OIDC Certification

[robotdan]

OpenID Connect Certification

Problem

There may be some edge cases FusionAuth does not cover in our current OIDC implementation. There may also be some customers who require or desire OIDC certification in their IAM solution of choice.

Solution

Complete self certification of OIDC.

Alternatives/workarounds

N/A

Additional context

https://openid.net/certification/ https://openid.net/certification/faq/ https://openid.net/developers/certified/

Known Issues

• The OpenID Connect Provider Configuration Request does not prefix the issuer in the URL ( https://openid.net/specs/openid-connect-discovery-1_0.html#ProviderConfigurationRequest ) See https://github.com/FusionAuth/fusionauth-issues/issues/359#issuecomment-596710077

Related Issues

• https://github.com/FusionAuth/fusionauth-issues/issues/201
• https://github.com/FusionAuth/fusionauth-issues/issues/465
• https://github.com/FusionAuth/fusionauth-issues/issues/521
• https://github.com/FusionAuth/fusionauth-issues/issues/1111

How to vote

Please give us a thumbs up or thumbs down as a reaction to help us prioritize this feature. Feel free to comment if you have a particular need or comment on how this feature should work.

[andrew-landsverk-win]

I was evaluating IdP solutions for an upcoming project. We are looking to use all OIDC certified libraries and providers and the first roadblock we found with FusionAuth is the Provider Document URL is in the wrong order, so tools that need to take the Issuer and append /.well-known/openid-configuration do not work because the tenant ID comes after it for FusionAuth. Please see the referenced spec: https://openid.net/specs/openid-connect-discovery-1_0.html#ProviderConfigurationRequest

[robotdan]

Thanks for the comment @andrew-landsverk-win . Appreciate the feedback, we'll take a look.

[mooreds]

You can run through a certification test using https://www.certification.openid.net/ which will give us an idea of what the gaps are.

[mooreds]

I was evaluating IdP solutions for an upcoming project.
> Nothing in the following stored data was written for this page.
import Summits.QuantumFields.YangMills.Theorems.PencilRigidityHypercubicLimitDefs
import Summits.QuantumFields.YangMills.Theorems.PencilRigidityHypercubicLimitSoftScheme
import Summits.QuantumFields.YangMills.Theorems.PencilRigidityHypercubicLimitSoftWitnessU
import Summits.QuantumFields.YangMills.Theorems.PencilRigidityHypercubicLimitNonGaussianLeg
import Summits.QuantumFields.YangMills.Theorems.PencilRigidityHypercubicLimitTwoPointNontrivialLeg
import Summits.QuantumFields.YangMills.Theorems.PencilRigidityHypercubicLimitScaledQ2LowerBound
import Summits.QuantumFields.YangMills.Theorems.PencilRigidityHypercubicLimitLatticeGapBridge
import HarnessLib

/-!
# Crux `HypercubicLimit` (stmt-QuantumFields-8646), line `conditional-mean-telescoping`: registered sub-goal `stub_softLegsU`

Support file (`--supports stmt-QuantumFields-8646`, c2 seat, reshape 3): **leg (S) of the closure** —
`UniformBound → WindowRegularity → NonGaussianFloor → SoftLegsP` (here with `SoftLegsP`/`PolyRenorm` unfolded).  Constants: `δ₀ := s₁` (the scale of the (NG) floor,
so that the floor's RP square IS the normalisation square `N`); (W2) at `c₀ = δ₀` (doubling + floor give `C > 0`,
`N ≥ a^{p+q}/(C δ₀^p)`, hence `c = N^{-1/2} ≤ a^{-(p+q+1)}` once `a ≤ 1/(C δ₀^p + 1)` — the clause `PolyRenorm`; the cone
feeds `scaledQ2_lower_bound`); the sequences of `softScheme`; the witness of `softWitnessU`; non-triviality by
`scaledQ2_lower_bound` + `twoPointNontrivial_of_scaledQ2`, non-Gaussianity by the (NG) floor +
`smearedThreePoint_eq_mul_Q3` + `nonGaussian_of_scaledQ3`, the uniform lattice gap at rate `1` by
`hasLatticeMassGap_of_allPairsDecay` (clause (ii) of the gap data, `a_k = m(β_k)`).
-/

set_option autoImplicit false

noncomputable section

open scoped SchwartzMap BigOperators
open MeasureTheory Filter Topology
open Literature.MathematicalPhysics.QuantumFieldTheory Literature.MathematicalPhysics.QuantumLattice
open Literature.MathematicalPhysics.AQFT
open Literature.Probability.LatticeModels (box Site)
open Summit.QuantumFields.YangMills.Theorems.OSLegsFromFemtoAndGap
open Summit.QuantumFields.YangMills.Theorems.HypercubicLimit.Negative (rpSquare)
open Summit.QuantumFields.YangMills.Cruxes.OSLegsFromFemtoAndGap.DlrCollarTransfer (Q2 Q3)

namespace Summit.QuantumFields.YangMills.Cruxes.HypercubicLimit.ConditionalMeanTelescoping

/-- **The renormalisation constant is polynomial in `1/a`, one step**: from the (W2) doubling between `1` and
`R₀ = ⌊δ₀/a⌋₊` and the floor `a^q ≤ A(1)`, for `0 < a ≤ 1`, `a ≤ δ₀`, `a ≤ 1/(|C| δ₀^p + 1)`:
`(√N)⁻¹ ≤ a^{-(p+q+1)}` with `N = A(R₀)`. -/
theorem inv_sqrt_refSquare_le {C δ₀ a A₁ N : ℝ} {p q : ℕ} (hδ₀ : 0 < δ₀) (ha : 0 < a) (ha1 : a ≤ 1)
    (haδ : a ≤ δ₀) (haC : a ≤ 1 / (|C| * δ₀ ^ p + 1)) (hfloor : a ^ q ≤ A₁)
    (hdoub : A₁ ≤ C * ((⌊δ₀ / a⌋₊ : ℝ) / 1) ^ p * N) (hN : 0 < N) :
    (Real.sqrt N)⁻¹ ≤ (a⁻¹) ^ (p + q + 1) := by
  have haq : 0 < a ^ q := pow_pos ha q
  have hR₀1 : (1 : ℝ) ≤ ⌊δ₀ / a⌋₊ := by
    have : (1 : ℝ) ≤ δ₀ / a := by rw [le_div_iff₀ ha]; linarith
    exact_mod_cast Nat.le_floor (by exact_mod_cast this)
  have hR₀le : (⌊δ₀ / a⌋₊ : ℝ) ≤ δ₀ / a := Nat.floor_le (by positivity)
  have hR₀pos : (0 : ℝ) < ⌊δ₀ / a⌋₊ := by linarith
  rw [div_one] at hdoub
  -- `C > 0`
  have hC : 0 < C := by
    by_contra h
    push Not at h
    have : C * (⌊δ₀ / a⌋₊ : ℝ) ^ p * N ≤ 0 :=
      mul_nonpos_of_nonpos_of_nonneg (mul_nonpos_of_nonpos_of_nonneg h (by positivity)) hN.le
    linarith
  have hCabs : |C| = C := abs_of_pos hC
  -- `a^{p+q} ≤ C δ₀^p N`
  have h1 : a ^ (p + q) ≤ C * δ₀ ^ p * N := by
    have h2 : a ^ q ≤ C * (δ₀ / a) ^ p * N := by
      refine (hfloor.trans hdoub).trans ?_
      gcongr
    have h3 : a ^ p * (C * (δ₀ / a) ^ p * N) = C * δ₀ ^ p * N := by
      rw [div_pow]; field_simp
    calc a ^ (p + q) = a ^ p * a ^ q := pow_add _ _ _
      _ ≤ a ^ p * (C * (δ₀ / a) ^ p * N) := mul_le_mul_of_nonneg_left h2 (by positivity)
      _ = C * δ₀ ^ p * N := h3
  -- `a^{2(p+q+1)} ≤ N`
  have hCδ : 0 < C * δ₀ ^ p + 1 := by positivity
  have haC' : a * (C * δ₀ ^ p + 1) ≤ 1 := by
    rw [hCabs] at haC
    rwa [le_div_iff₀ hCδ] at haC
  have h4 : a ^ (2 * (p + q + 1)) ≤ N := by
    have h5 : a ^ (2 * (p + q + 1)) ≤ a ^ (p + q) * a := by
      rw [show 2 * (p + q + 1) = (p + q) + (p + q + 2) by ring, pow_add]
      refine mul_le_mul_of_nonneg_left ?_ (by positivity)
      calc a ^ (p + q + 2) ≤ a ^ 1 := pow_le_pow_of_le_one ha.le ha1 (by omega)
        _ = a := pow_one a
    have h6 : a ^ (p + q) * a ≤ N := by
      have h7 : a ^ (p + q) * a * (C * δ₀ ^ p + 1) ≤ C * δ₀ ^ p * N * 1 := by
        calc a ^ (p + q) * a * (C * δ₀ ^ p + 1) = a ^ (p + q) * (a * (C * δ₀ ^ p + 1)) := by ring
          _ ≤ (C * δ₀ ^ p * N) * 1 := mul_le_mul h1 haC' (by positivity) (by positivity)
      nlinarith [mul_pos hC (pow_pos hδ₀ p), pow_pos ha (p + q)]
    exact h5.trans h6
  -- conclude
  have h8 : a ^ (p + q + 1) ≤ Real.sqrt N := by
    rw [show a ^ (p + q + 1) = Real.sqrt ((a ^ (p + q + 1)) ^ 2) by rw [Real.sqrt_sq (by positivity)]]
    exact Real.sqrt_le_sqrt (by rw [← pow_mul, mul_comm]; exact h4)
  rw [inv_pow]
  exact inv_anti₀ (pow_pos ha _) h8

/-- **`stub_softLegsU`** (registered sub-goal of crux stmt-QuantumFields-8646, c2 seat): leg (S) of the closure with its target
`SoftLegsP` UNFOLDED (`PolyRenorm` unfolded too), so that the proof lands without the vocabulary file B; the registered stub
`stub_softLegs : UniformBound → WindowRegularity → NonGaussianFloor → SoftLegsP` is then one line. -/
theorem stub_softLegsU : UniformBound → WindowRegularity → NonGaussianFloor →
    ∀ (G : Type) [Group G] [TopologicalSpace G] [IsTopologicalGroup G] [CompactSpace G]
      [MeasurableSpace G] [BorelSpace G], IsCompactSimpleLieGroup G →
      ∀ (r : LatticeRep G) (β₁ C₁ c₂ : ℝ) (m : ℝ → ℝ), GapData G r β₁ C₁ c₂ m →
        ∀ Λ : ℝ → ℕ → ℕ, ∃ (δ₀ : ℝ) (sch : SpeciesScheme (YMSpecies G)) (S₁ : SchwingerFamily (EuclideanSpace ℝ (Fin 4)))
          (Spl : (n : ℕ) → (Fin n → Fin 4 × Fin 4) → (𝓢((Fin n → EuclideanSpace ℝ (Fin 4)), ℂ) →L[ℂ] ℂ)),
          0 < δ₀ ∧ SoftData r m δ₀ Λ sch S₁ Spl ∧ (∃ Q : ℕ, ∀ k, sch.c r.curvature k ≤ ((sch.a k)⁻¹) ^ Q) ∧
            SoftClauses r sch S₁ := by
  intro hU hW2 hNG G _ _ _ _ _ _ hG r β₁ C₁ c₂ m hgap Λ
  classical
  obtain ⟨hm_pos, hm_lim, hii, -, -⟩ := id hgap
  /- 1. constants -/
  obtain ⟨s₁, σ, c₁, βN, φ₁, φ₂, φ₃, hs₁, hσ, hc₁, hsupp₁, hsupp₂, hsupp₃, hd12, hd13, hd23, hNGfloor⟩ :=
    hNG G hG r β₁ C₁ c₂ m hgap
  set δ₀ : ℝ := s₁ with hδ₀def
  have hδ₀ : 0 < δ₀ := hs₁
  obtain ⟨K, βU, γ, s, hUmain⟩ := hU G hG r β₁ C₁ c₂ m hgap δ₀ hδ₀
  obtain ⟨C, c, θ, βW, p, q, hc, hθ, hW2main⟩ := hW2 G hG r β₁ C₁ c₂ m hgap δ₀ hδ₀
  -- `K ≥ 0` may be assumed: `tⁿ ≤ |t|ⁿ`
  have hUabs : ∀ β : ℝ, βU ≤ β → ∀ n : ℕ, 2 ≤ n → ∃ S₀ : ℕ, ∀ S : ℕ, S₀ ≤ S →
      0 < refSquare r β S δ₀ (m β) ∧
      ∀ (q : Fin n → Fin 4 × Fin 4), (∀ i, (q i).1 ≠ (q i).2) →
        ∀ (y : (Fin n → Site 4) → (Fin n → EuclideanSpace ℝ (Fin 4))),
          (∀ x l, ‖y x l - m β • siteToE (x l)‖ ≤ 6 * m β) →
          ∀ F : 𝓢((Fin n → EuclideanSpace ℝ (Fin 4)), ℂ), IsOffDiagonal F →
            m β ^ (4 * n) * ‖∑ x ∈ Fintype.piFinset (fun _ : Fin n => box 4 S),
                ((planeWeight r β S q x : ℝ) : ℂ) * F (y x)‖ ≤
              (|K| * (n : ℝ) ^ γ * Real.sqrt (refSquare r β S δ₀ (m β))) ^ n * schwartzNorm (s * n) F := by
    intro β hβ n hn
    obtain ⟨S₀, hS₀⟩ := hUmain β hβ n hn
    refine ⟨S₀, fun S hS => ⟨(hS₀ S hS).1, fun q hq y hy F hF => ((hS₀ S hS).2 q hq y hy F hF).trans ?_⟩⟩
    refine mul_le_mul_of_nonneg_right ?_ (schwartzNorm_nonneg _ _)
    calc (K * (n : ℝ) ^ γ * Real.sqrt (refSquare r β S δ₀ (m β))) ^ n
        ≤ |(K * (n : ℝ) ^ γ * Real.sqrt (refSquare r β S δ₀ (m β))) ^ n| := le_abs_self _
      _ = (|K| * (n : ℝ) ^ γ * Real.sqrt (refSquare r β S δ₀ (m β))) ^ n := by
          rw [abs_pow, abs_mul, abs_mul, abs_of_nonneg (by positivity : (0 : ℝ) ≤ (n : ℝ) ^ γ),
            abs_of_nonneg (Real.sqrt_nonneg _)]
  -- the lattice floor of non-triviality: one fixed positive-time bump
  obtain ⟨v, ε, a₅, Λ₅, hε, ha₅, hv, hQ2⟩ := scaledQ2_lower_bound δ₀ θ c |K| γ s hδ₀ hθ hc (abs_nonneg K)
  -- thresholds as functions
  choose! S₀N hS₀N using hNGfloor
  choose! S₀U hS₀U using hUabs
  choose! S₀W hS₀W using hW2main
  /- 2. the sequences -/
  set a₀ : ℝ := min (1 / 24) (min a₅ (min δ₀ (1 / (|C| * δ₀ ^ p + 1)))) with ha₀def
  have ha₀ : 0 < a₀ := by
    have : 0 < 1 / (|C| * δ₀ ^ p + 1) := by positivity
    exact lt_min (by norm_num) (lt_min ha₅ (lt_min hδ₀ this))
  set βthr : ℝ := max βN (max βU βW) with hβthr
  set S₀ : ℝ → ℕ → ℕ := fun β n => max (S₀N β) (max (S₀U β n) (max (S₀U β 2) (S₀W β))) with hS₀def
  obtain ⟨βs, Ls, hthr, hβ₁, hβlim, hmpos, hma₀, hmlim, hΛ, hS₀, hLa, hΛ₀, hgrow⟩ :=
    softScheme m β₁ hm_pos hm_lim βthr a₀ ha₀ Λ S₀ Λ₅
  have hβN : ∀ k, βN ≤ βs k := fun k => (le_max_left _ _).trans (hthr k)
  have hβU : ∀ k, βU ≤ βs k := fun k => ((le_max_left _ _).trans (le_max_right _ _)).trans (hthr k)
  have hβW : ∀ k, βW ≤ βs k := fun k => ((le_max_right _ _).trans (le_max_right _ _)).trans (hthr k)
  have hm24 : ∀ k, m (βs k) ≤ 1 / 24 := fun k => (hma₀ k).trans (min_le_left _ _)
  have hma₅ : ∀ k, m (βs k) ≤ a₅ := fun k => (hma₀ k).trans ((min_le_right _ _).trans (min_le_left _ _))
  have hmδ₀ : ∀ k, m (βs k) ≤ δ₀ := fun k =>
    (hma₀ k).trans ((min_le_right _ _).trans ((min_le_right _ _).trans (min_le_left _ _)))
  have hmC : ∀ k, m (βs k) ≤ 1 / (|C| * δ₀ ^ p + 1) := fun k =>
    (hma₀ k).trans ((min_le_right _ _).trans ((min_le_right _ _).trans (min_le_right _ _)))
  have hm1 : ∀ k, m (βs k) ≤ 1 := fun k => (hm24 k).trans (by norm_num)
  -- torus thresholds served at every step
  have hLN : ∀ k, S₀N (βs k) ≤ Ls k := fun k => (le_max_left _ _).trans (hS₀ k 0 (Nat.zero_le _))
  have hLU2 : ∀ k, S₀U (βs k) 2 ≤ Ls k := fun k =>
    ((le_max_left _ _).trans ((le_max_right _ _).trans (le_max_right _ _))).trans (hS₀ k 0 (Nat.zero_le _))
  have hLUn : ∀ k n : ℕ, n ≤ k → S₀U (βs k) n ≤ Ls k := fun k n hn =>
    ((le_max_left _ _).trans (le_max_right _ _)).trans (hS₀ k n hn)
  have hLW : ∀ k, S₀W (βs k) ≤ Ls k := fun k =>
    ((le_max_right _ _).trans ((le_max_right _ _).trans (le_max_right _ _))).trans (hS₀ k 0 (Nat.zero_le _))
  /- 3. per-step facts -/
  have hNpos : ∀ k, 0 < refSquare r (βs k) (Ls k) δ₀ (m (βs k)) := fun k =>
    (hS₀U (βs k) (hβU k) 2 le_rfl (Ls k) (hLU2 k)).1
  have hW2k : ∀ k, (∀ R R' : ℕ, 1 ≤ R → R ≤ R' → (R' : ℝ) ≤ δ₀ / m (βs k) →
      rpSquare r (βs k) (Ls k) R ≤ C * ((R' : ℝ) / R) ^ p * rpSquare r (βs k) (Ls k) R') ∧
      (∀ (R : ℕ) (x y : Site 4), 1 ≤ R → (R : ℝ) ≤ δ₀ / m (βs k) →
        (R : ℝ) ≤ x 0 → (x 0 : ℝ) ≤ (1 + θ) * R → (R : ℝ) ≤ y 0 → (y 0 : ℝ) ≤ (1 + θ) * R →
        (∀ i : Fin 4, i ≠ 0 → (|x i - y i| : ℝ) ≤ θ * R) →
          c * rpSquare r (βs k) (Ls k) R ≤ reflPair r (βs k) (Ls k) x y) ∧
      m (βs k) ^ q ≤ rpSquare r (βs k) (Ls k) 1 := fun k => hS₀W (βs k) (hβW k) (Ls k) (hLW k)
  have hR₀ : ∀ k, 1 ≤ ⌊δ₀ / m (βs k)⌋₊ := fun k =>
    Nat.le_floor (by rw [Nat.cast_one, le_div_iff₀ (hmpos k)]; linarith [hmδ₀ k])
  have hR₀le : ∀ k, (⌊δ₀ / m (βs k)⌋₊ : ℝ) ≤ δ₀ / m (βs k) := fun k =>
    Nat.floor_le (div_nonneg hδ₀.le (hmpos k).le)
  have hNQ : ∀ k, (Real.sqrt (refSquare r (βs k) (Ls k) δ₀ (m (βs k))))⁻¹ ≤ ((m (βs k))⁻¹) ^ (p + q + 1) := by
    intro k
    obtain ⟨hdoub, -, hfloor⟩ := hW2k k
    have h1 := hdoub 1 ⌊δ₀ / m (βs k)⌋₊ le_rfl (hR₀ k) (hR₀le k)
    rw [Nat.cast_one] at h1
    exact inv_sqrt_refSquare_le hδ₀ (hmpos k) (hm1 k) (hmδ₀ k) (hmC k) hfloor h1 (hNpos k)
  have hUk : ∀ n : ℕ, 2 ≤ n → ∀ k : ℕ, n ≤ k → ∀ q : Fin n → Fin 4 × Fin 4, (∀ i, (q i).1 ≠ (q i).2) →
      ∀ (y : (Fin n → Site 4) → (Fin n → EuclideanSpace ℝ (Fin 4))),
        (∀ x l, ‖y x l - m (βs k) • siteToE (x l)‖ ≤ 6 * m (βs k)) →
        ∀ F : 𝓢((Fin n → EuclideanSpace ℝ (Fin 4)), ℂ), IsOffDiagonal F →
          m (βs k) ^ (4 * n) * ‖∑ x ∈ Fintype.piFinset (fun _ : Fin n => box 4 (Ls k)),
              ((planeWeight r (βs k) (Ls k) q x : ℝ) : ℂ) * F (y x)‖ ≤
            (|K| * (n : ℝ) ^ γ * Real.sqrt (refSquare r (βs k) (Ls k) δ₀ (m (βs k)))) ^ n *
              schwartzNorm (s * n) F :=
    fun n hn k hk => (hS₀U (βs k) (hβU k) n hn (Ls k) (hLUn k n hk)).2
  /- 4. the witness -/
  obtain ⟨φ, hφ, sch, S₁, Spl, hschβ, hschL, hscha, hschc, hSD, hPR, hE0, hE0', hE3, htrans, hconv⟩ :=
    softWitnessU G r m δ₀ Λ βs Ls |K| γ s (p + q + 1) (abs_nonneg K) hmpos hm24 hmlim hβlim hLa hgrow hΛ
      hNpos hNQ hUk
  obtain ⟨-, -, -, -, -, -, -, hD8, -, -, hS₁1, -, -, -⟩ := id hSD
  have hφk : ∀ k, k ≤ φ k := fun k => hφ.id_le k
  have hca : ∀ k, sch.c r.curvature k * sch.a k ^ 4 =
      (Real.sqrt (refSquare r (βs (φ k)) (Ls (φ k)) δ₀ (m (βs (φ k)))))⁻¹ * m (βs (φ k)) ^ 4 := fun k => by
    rw [hschc, hscha]
  /- 5. non-triviality -/
  have hfloorQ2 : ∀ᶠ k in atTop, ε ≤ (sch.c r.curvature k * sch.a k ^ 4) ^ 2 *
      Q2 G r (sch.β k) (sch.L k) (sch.a k) (thetaTest 4 v) v := by
    filter_upwards [eventually_ge_atTop 2] with k hk
    have hk2 : 2 ≤ φ k := hk.trans (hφk k)
    obtain ⟨-, hcone, -⟩ := hW2k (φ k)
    have h := hQ2 G r (βs (φ k)) (Ls (φ k)) (m (βs (φ k))) (hmpos _) (hma₅ _) (hΛ₀ _) (hNpos _)
      (fun x y hx1 hx2 hy1 hy2 hxy => hcone _ x y (hR₀ _) (hR₀le _) hx1 hx2 hy1 hy2 hxy)
      (fun q hq y hy F hF => by
        have := hUk 2 le_rfl (φ k) hk2 q hq y hy F hF
        simpa [refSquare] using this)
    rw [hca, hschβ, hschL, hscha, mul_pow, ← pow_mul, inv_pow, Real.sq_sqrt (hNpos _).le]
    simpa [mul_assoc, refSquare] using h
  have hNT := twoPointNontrivial_of_scaledQ2 G r sch.β sch.L sch.a (sch.c r.curvature) S₁ v ε hε hv hS₁1
    (fun F hF => hD8 2 F hF) hfloorQ2
  /- 6. non-Gaussianity -/
  have hfloorQ3 : ∀ᶠ k in atTop, c₁ ≤ |(sch.c r.curvature k * sch.a k ^ 4) ^ 3 *
      Q3 G r (sch.β k) (sch.L k) (sch.a k) φ₁ φ₂ φ₃| := by
    refine Eventually.of_forall fun k => ?_
    have hfl := hS₀N (βs (φ k)) (hβN _) (Ls (φ k)) (hLN _)
    -- the floor's RP square is the normalisation square
    change c₁ * Real.sqrt (refSquare r (βs (φ k)) (Ls (φ k)) δ₀ (m (βs (φ k)))) ^ 3 ≤
      σ * smearedThreePoint r (βs (φ k)) (Ls (φ k)) (m (βs (φ k))) φ₁ φ₂ φ₃ at hfl
    set N := refSquare r (βs (φ k)) (Ls (φ k)) δ₀ (m (βs (φ k))) with hNdef
    have hN := hNpos (φ k)
    have hsq : 0 < Real.sqrt N := Real.sqrt_pos.2 hN
    rw [hca, hschβ, hschL, hscha, mul_pow, ← pow_mul, mul_assoc, ← smearedThreePoint_eq_mul_Q3, abs_mul, abs_pow,
      abs_inv, abs_of_pos hsq]
    have habs : σ * smearedThreePoint r (βs (φ k)) (Ls (φ k)) (m (βs (φ k))) φ₁ φ₂ φ₃ ≤
        |smearedThreePoint r (βs (φ k)) (Ls (φ k)) (m (βs (φ k))) φ₁ φ₂ φ₃| := by
      rcases hσ with h | h <;> rw [h] <;> simp [le_abs_self, neg_le_abs]
    have h3 : c₁ * Real.sqrt N ^ 3 ≤ |smearedThreePoint r (βs (φ k)) (Ls (φ k)) (m (βs (φ k))) φ₁ φ₂ φ₃| :=
      hfl.trans habs
    have hid : (Real.sqrt N)⁻¹ ^ 3 * (c₁ * Real.sqrt N ^ 3) = c₁ := by field_simp
    rw [← hid]
    exact mul_le_mul_of_nonneg_left h3 (by positivity)
  have hNG' := nonGaussian_of_scaledQ3 G r sch.β sch.L sch.a (sch.c r.curvature) S₁ φ₁ φ₂ φ₃ c₁ hc₁ hd12 hd23 hd13
    hS₁1 (fun F hF => hD8 3 F hF) hfloorQ3
  /- 7. the uniform lattice gap at rate `1` -/
  have hgap1 : HasLatticeMassGap r sch 1 :=
    hasLatticeMassGap_of_allPairsDecay r β₁ m hii sch 1 (Eventually.of_forall fun k => by rw [hschβ]; exact hβ₁ _)
      (Eventually.of_forall fun k => by rw [hscha, hschβ, one_mul])
  /- 8. assemble -/
  exact ⟨δ₀, sch, S₁, Spl, hδ₀, hSD, hPR, hE0, hE0', hE3, htrans, hconv, hNT, hNG', hgap1⟩

end Summit.QuantumFields.YangMills.Cruxes.HypercubicLimit.ConditionalMeanTelescoping

end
We are looking to use all OIDC certified libraries and providers and the first roadblock we found with FusionAuth is the Provider Document URL is in the wrong order, so tools that need to take the Issuer and append /.well-known/openid-configuration do not work because the tenant ID comes after it for FusionAuth. Please see the referenced spec: https://openid.net/specs/openid-connect-discovery-1_0.html#ProviderConfigurationRequest

@andrew-landsverk-win looks like your particular issue was resolved in https://github.com/FusionAuth/fusionauth-issues/issues/2259 , which was included in 1.46.0.

[andrew-landsverk-win]

@mooreds - Thanks for the reply! I see that the application has received updates to make it more "standards compliant" and I really appreciate it. At this time, however, we are not pursuing alternative libraries for authentication. Thank you though!!

[mooreds]

Thanks @andrew-landsverk-win . What solution did you end up going with, if you don't mind sharing?

[andrew-landsverk-win]

@mooreds we went with Keycloak.

[mooreds]

Thanks @andrew-landsverk-win ! appreciate the feedback.